To clarify the phenotypes of various classes of human hematopoietic progenitor cells, we used a multicolor staining protocol in conjunction with CD34 and a newly developed mouse antihuman c-kit proto-oncogene product (KIT) monoclonal antibody (MoAb). We characterized three cell fractions in CD34+ cells that express KITlow and KIThigh cells in addition to KIT- cells. A clonogenic assay showed that most granulocyte-macrophage colony-forming cells (GM-CFC) were present in CD34+KIThigh populations, whereas erythroid burst-forming cells (BFU-E) were detected mainly in the CD34+KITlow population. CD34(+)-KIT- fraction contained a small number of BFU-E. Morphologic analysis showed that blast-like cells were more enriched in the CD34+KITlow fraction. KITlow cells contained CD34+CD38- cells that were considered to be very primitive progenitor cells, as determined by a replating assay.

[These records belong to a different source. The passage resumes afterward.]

import Mathlib
import HarnessLib
import Literature.NumberTheory.Irrationality.Zudilin2014.FirstTaleArithmetic
import Summits.KontsevichZagierPeriods.Zeta5Search.Denom.TwoTaleP15Forms
import Summits.KontsevichZagierPeriods.Zeta5Search.Denom.TwoTaleR3Saving

/-!
# Rung A — the forms and the conditional measure at (α | β) = (6,5,4,7 | 0,1,2,12)

HONEST FRAMING: systematic search; no irrationality claim unless certified.  This file claims NO measure of `ζ(2)`.
It instantiates the tree's GENERAL first-tale objects of Zudilin 2014 (`Zudilin2014.formQZ`, `Zudilin2014.formP`,
P1 g9's `FirstTale`/`FirstTaleArithmetic`) at fam-measure's rung-A point `a = (6n+1, 5n+1, 4n+1, 7n+1)`,
`b = (1, n+1, 2n+1, 12n+2)` (the multiset of [Zudilin2014ZetaTwo, Remark 3]; `d = 7n − 1`, normaliser `D₇ₙ²`), names
the three inputs of Hata's lemma as `@[conjecture]` Props (NOT proved here):
* `InclusionA` — `Φₙ ∣ D₇ₙ² qₙ` and `Φₙ⁻¹ D₇ₙ² pₙ ∈ ℤ` with `Φₙ = TwoTaleR3Saving.savingProductA n` (Zudilin's Lemma 7 at the
  point: FIRST TALE ONLY, no missing brick — P1 g9's general Lemma 7 once landed);
* `DecayA c` — `|qₙ ζ(2) − pₙ| ≤ e^{−cn}` eventually (model `C₀ = 13.22912875…`, fam-measure §10.5; elementary by the
  vertical-line bound, cf. `TwoTaleP15Decay`);
* `CoeffRateA C₁` — `(1/n) log|qₙ| → C₁` (model `C₁ = 18.75527331…`; Whipple + one-signed second tale, fam-measure §10.3);
and PROVES the implication `exponentLE_of_inputsA : InclusionA → DecayA c → CoeffRateA C₁ → 14 − S < c → 0 < C₁ →
ExponentLE (ζ(2)) (1 + (C₁ + 14 − S)/(c − 14 + S))` (`S = savingRateA`, certified `6.91559 ≤ S ≤ 6.9157`) with the numeric
corollaries `… → ExponentLE (ζ(2)) 5.2054` (`c = 13.229`, `C₁ ≤ 18.7553`) and the loose `… → ExponentLE (ζ(2)) 5.233`
(`c = 13.2`, `C₁ ≤ 18.8`).  The printed value at this point is `5.20514736…` [Zudilin2014ZetaTwo, Remark 3] — not a record
(Zudilin's is `5.09541178`); rung A matters because all three inputs are elementary here (families/measure/FAMILY.md §10.5).
-/

noncomputable section

open Filter Topology Finset
open Literature.NumberTheory.Transcendental
open Literature.NumberTheory.Irrationality
open Summit.KontsevichZagierPeriods.Zeta5Search
open Summit.KontsevichZagierPeriods.Zeta5Search.Denom.TwoTaleP15Forms
open Summit.KontsevichZagierPeriods.Zeta5Search.Denom.TwoTaleR3Saving

namespace Summit.KontsevichZagierPeriods.Zeta5Search.Denom.TwoTaleR3Forms

/-! ### The point -/

/-- The slopes `(6, 5, 4, 7)` of `a_j = α_j n + 1`. -/
def slopeRungA : Fin 4 → ℕ := ![6, 5, 4, 7]

/-- `a = (6n+1, 5n+1, 4n+1, 7n+1)`. -/
def aRungA (n : ℕ) : Fin 4 → ℤ := fun i => (slopeRungA i : ℤ) * n + 1

/-- `b = (1, n+1, 2n+1, 12n+2)`. -/
def bRungA (n : ℕ) : Fin 4 → ℤ := ![1, (n : ℤ) + 1, 2 * (n : ℤ) + 1, 12 * (n : ℤ) + 2]

/-- `aRungA_zero` (simp lemma). -/
@[simp] theorem aRungA_zero (n : ℕ) : aRungA n 0 = 6 * n + 1 := by simp [aRungA, slopeRungA]
/-- `aRungA_one` (simp lemma). -/
@[simp] theorem aRungA_one (n : ℕ) : aRungA n 1 = 5 * n + 1 := by simp [aRungA, slopeRungA]
/-- `aRungA_two` (simp lemma). -/
@[simp] theorem aRungA_two (n : ℕ) : aRungA n 2 = 4 * n + 1 := by simp [aRungA, slopeRungA]
/-- `aRungA_three` (simp lemma). -/
@[simp] theorem aRungA_three (n : ℕ) : aRungA n 3 = 7 * n + 1 := by simp [aRungA, slopeRungA]
/-- `bRungA_zero` (simp lemma). -/
@[simp] theorem bRungA_zero (n : ℕ) : bRungA n 0 = 1 := rfl
/-- `bRungA_one` (simp lemma). -/
@[simp] theorem bRungA_one (n : ℕ) : bRungA n 1 = (n : ℤ) + 1 := rfl
/-- `bRungA_two` (simp lemma). -/
@[simp] theorem bRungA_two (n : ℕ) : bRungA n 2 = 2 * (n : ℤ) + 1 := rfl
/-- `bRungA_three` (simp lemma). -/
@[simp] theorem bRungA_three (n : ℕ) : bRungA n 3 = 12 * (n : ℤ) + 2 := rfl

/-- The point is admissible for `n ≥ 1` (eq. (cond1): `b_j ≤ a_i < b₄`; `d = 7n − 1 ≥ 0` needs `n ≥ 1`). -/
theorem admissibleA {n : ℕ} (hn : 1 ≤ n) : Zudilin2014.Admissible (aRungA n) (bRungA n) where
  lower j hj i := by
    have hi : (4 : ℤ) * n + 1 ≤ aRungA n i := by fin_cases i <;> simp <;> omega
    fin_cases j <;> simp at hj ⊢ <;> linarith
  upper i := by
    have hi : aRungA n i ≤ 7 * (n : ℤ) + 1 := by fin_cases i <;> simp <;> omega
    simp only [bRungA_three]; linarith
  balance := by
    simp only [Fin.sum_univ_four, bRungA_zero, bRungA_one, bRungA_two, bRungA_three, aRungA_zero, aRungA_one, aRungA_two, aRungA_three]
    omega

/-! ### The forms (instances of the general first tale) -/

/-- **`qₙ ∈ ℤ`** at rung A: `Zudilin2014.formQZ (aRungA n) (bRungA n)`. -/
def formQA (n : ℕ) : ℤ := Zudilin2014.formQZ (aRungA n) (bRungA n)

/-- **`pₙ ∈ ℚ`** at rung A: `Zudilin2014.formP (aRungA n) (bRungA n)`. -/
def formPA (n : ℕ) : ℚ := Zudilin2014.formP (aRungA n) (bRungA n)

/-- `qₙ` is the rational form `q(a,b)` of Prop. 1 (`FirstTaleArithmetic.formQ_eq_cast`). -/
theorem formQA_cast {n : ℕ} (hn : 1 ≤ n) : (formQA n : ℚ) = Zudilin2014.formQ (aRungA n) (bRungA n) :=
  (Zudilin2014.formQ_eq_cast (admissibleA hn)).symm

/-- The normaliser `D₇ₙ · D₇ₙ` (Prop. 1 at the point: `c₁ = c₂ = 7n`). -/
def lcmNormaliserA (n : ℕ) : ℕ := Nat.lcmUpto (7 * n) * Nat.lcmUpto (7 * n)

/-- `D₇ₙ² > 0`. -/
theorem lcmNormaliserA_pos (n : ℕ) : 0 < lcmNormaliserA n :=
  Nat.mul_pos (Nat.lcmUpto_pos _) (Nat.lcmUpto_pos _)

/-! ### The three inputs (named, NOT proved here) -/

/-- **INPUT A1 — inclusion** (Zudilin's Lemma 7 at the point, first tale only): `Φₙ ∣ D₇ₙ² qₙ` and
`Φₙ⁻¹ D₇ₙ² pₙ ∈ ℤ`, `Φₙ = savingProductA n`. Not a tree theorem. -/
@[conjecture] def InclusionA : Prop :=
  ∀ n : ℕ, 1 ≤ n →
    (∃ B : ℤ, ((lcmNormaliserA n : ℕ) : ℤ) * formQA n = (savingProductA n : ℤ) * B) ∧
      ∃ A : ℤ, ((lcmNormaliserA n : ℕ) : ℚ) * formPA n = (savingProductA n : ℚ) * A

/-- **INPUT A2 — decay** with constant `c`: `|qₙ ζ(2) − pₙ| ≤ e^{−cn}` eventually (model `C₀ = 13.22912875…`). -/
@[conjecture] def DecayA (c : ℝ) : Prop :=
  ∀ᶠ n : ℕ in atTop, |(formQA n : ℝ) * zetaValue 2 - (formPA n : ℝ)| ≤ Real.exp (-(c * n))

/-- **INPUT A3 — coefficient rate** `C₁`: `(1/n) log|qₙ| → C₁` (model `C₁ = 18.75527331…`). -/
@[conjecture] def CoeffRateA (C₁ : ℝ) : Prop :=
  Tendsto (fun n : ℕ => Real.log |(formQA n : ℝ)| / n) atTop (𝓝 C₁)

/-! ### The conditional measure (PROVED implication) -/

/-- The normaliser rate: `(1/n) log (D₇ₙ²/Φₙ) → 14 − S` (`TwoTaleR3Saving.tendsto_log_lcmNormaliserA_div`). -/
theorem tendsto_log_lcmNormaliserA_div_savingProductA :
    Tendsto (fun n : ℕ => Real.log ((lcmNormaliserA n : ℝ) / savingProductA n) / n) atTop
      (𝓝 (14 - savingRateA)) := by
  refine tendsto_log_lcmNormaliserA_div.congr fun n => ?_
  simp only [lcmNormaliserA, Nat.cast_mul]

/-- **The measure at rung A from the three inputs (PROVED implication)**, `S = savingRateA`:
`μ(ζ(2)) ≤ 1 + (C₁ + (14 − S))/(c − (14 − S))` in the `ExponentLE` sense. -/
theorem exponentLE_of_inputsA {c C₁ : ℝ} (hI : InclusionA) (hD : DecayA c) (hC : CoeffRateA C₁)
    (hc : 14 - savingRateA < c) (hC₀ : 0 < C₁) :
    ExponentLE (zetaValue 2) (1 + (C₁ + (14 - savingRateA)) / (c - (14 - savingRateA))) := by
  choose! B hB using fun n (hn : 1 ≤ n) => (hI n hn).1
  choose! A hA using fun n (hn : 1 ≤ n) => (hI n hn).2
  have hS := savingRateA_lt
  exact exponentLE_of_normalisedForms irrational_zetaValue_two lcmNormaliserA_pos savingProductA_pos hB hA hD hC
    tendsto_log_lcmNormaliserA_div_savingProductA hc hC₀ (by linarith)

/-- **Rung A, numerically (PROVED implication; inputs NOT certified):** `c = 13.229 < C₀`, `0 < C₁ ≤ 18.7553` and the
certified `S ≥ 6.91559` give `μ(ζ(2)) ≤ 5.2054` (printed model value `5.20514736…`, [Zudilin2014ZetaTwo, Remark 3]). -/
theorem zetaTwo_exponent_le_of_inputsA {C₁ : ℝ} (hI : InclusionA) (hD : DecayA 13.229) (hC : CoeffRateA C₁)
    (hC₀ : 0 < C₁) (hC₁ : C₁ ≤ 18.7553) : ExponentLE (zetaValue 2) 5.2054 := by
  have hS := savingRateA_bounds
  have h := exponentLE_of_inputsA hI hD hC (by linarith [hS.1]) hC₀
  have hden : 0 < 13.229 - (14 - savingRateA) := by linarith [hS.1]
  have hle : 1 + (C₁ + (14 - savingRateA)) / (13.229 - (14 - savingRateA)) ≤ 5.2054 := by
    have h1 : (C₁ + (14 - savingRateA)) / (13.229 - (14 - savingRateA)) ≤ 4.2054 := by
      rw [div_le_iff₀ hden]
      linarith [hS.1]
    linarith
  exact h.mono hle

/-- **Loose-constant variant** (margins for certified numerics): `c = 13.2`, `0 < C₁ ≤ 18.8` give `μ(ζ(2)) ≤ 5.233`. -/
theorem zetaTwo_exponent_le_looseA {C₁ : ℝ} (hI : InclusionA) (hD : DecayA 13.2) (hC : CoeffRateA C₁)
    (hC₀ : 0 < C₁) (hC₁ : C₁ ≤ 18.8) : ExponentLE (zetaValue 2) 5.233 := by
  have hS := savingRateA_bounds
  have h := exponentLE_of_inputsA hI hD hC (by linarith [hS.1]) hC₀
  have hden : 0 < 13.2 - (14 - savingRateA) := by linarith [hS.1]
  have hle : 1 + (C₁ + (14 - savingRateA)) / (13.2 - (14 - savingRateA)) ≤ 5.233 := by
    have h1 : (C₁ + (14 - savingRateA)) / (13.2 - (14 - savingRateA)) ≤ 4.233 := by
      rw [div_le_iff₀ hden]
      linarith [hS.1]
    linarith
  exact h.mono hle

end Summit.KontsevichZagierPeriods.Zeta5Search.Denom.TwoTaleR3Forms

end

To clarify the biologic differences between both fractions, we examined the more primitive progenitor cell functions by assessing long-term culture-initiating cells (LTC-IC) on the stromal cells. At week 2, more CFC recovered from the culture in the fraction initiated with a CD34+KIThigh population. However, more LTC-IC were present during weeks 5 to 9 in the CD34+KITlow population. These results indicate that primitive progenitors are more enriched in the KITlow population and that the KIThigh population contains many GM-committed progenitor cells. We also showed that anti-KIT MoAb inhibited the ability of CD34+ cells to generate CFC on the stromal layer in the LTC system. This suppressive effect was more evident in the generation of BFU-E by CD34+KITlow cells. Moreover, we confirmed that CD34+KIThigh cells emerged from CD34+KITlow cells during coculture with allogeneic stromal cells or from liquid culture in the presence of stem cell factor (SCF), interleukin-6, and erythropoietin. These results emphasize the pivotal role of the KIT and SCF interaction in hematopoiesis and indicate that KITlow cells are more primitive than KIThigh cells.
为了阐明各类人类造血祖细胞的表型,我们采用了一种多色染色方案,并结合CD34以及一种新开发的小鼠抗人c-kit原癌基因产物(KIT)单克隆抗体(MoAb)。我们对CD34+细胞中的三个细胞亚群进行了表征,除了KIT-细胞外,还包括表达KITlow和KIThigh的细胞。克隆形成试验表明,大多数粒细胞-巨噬细胞集落形成细胞(GM-CFC)存在于CD34+KIThigh群体中,而红系爆式集落形成细胞(BFU-E)主要在CD34+KITlow群体中被检测到。CD34(+)-KIT-亚群含有少量BFU-E。形态学分析表明,原始样细胞在CD34+KITlow亚群中更为富集。通过再接种试验确定,KITlow细胞含有被认为是非常原始的祖细胞的CD34+CD38-细胞。为了阐明这两个亚群之间的生物学差异,我们通过评估基质细胞上的长期培养起始细胞(LTC-IC)来检测更原始的祖细胞功能。在第2周时,从以CD34+KIThigh群体起始的培养物中回收的集落形成细胞(CFC)更多。然而,在第5至9周期间,CD34+KITlow群体中存在更多的LTC-IC。这些结果表明,原始祖细胞在KITlow群体中更为富集,并且KIThigh群体包含许多已向粒细胞-巨噬细胞系定向分化的祖细胞。我们还表明,抗KIT MoAb抑制了CD34+细胞在LTC系统的基质层上产生CFC的能力。这种抑制作用在CD34+KITlow细胞产生BFU-E的过程中更为明显。此外,我们证实CD34+KIThigh细胞在与异基因基质细胞共培养期间或在存在干细胞因子(SCF)、白细胞介素-6和促红细胞生成素的液体培养中从CD34+KITlow细胞分化而来。这些结果强调了KIT与SCF相互作用在造血过程中的关键作用,并表明KITlow细胞比KIThigh细胞更原始。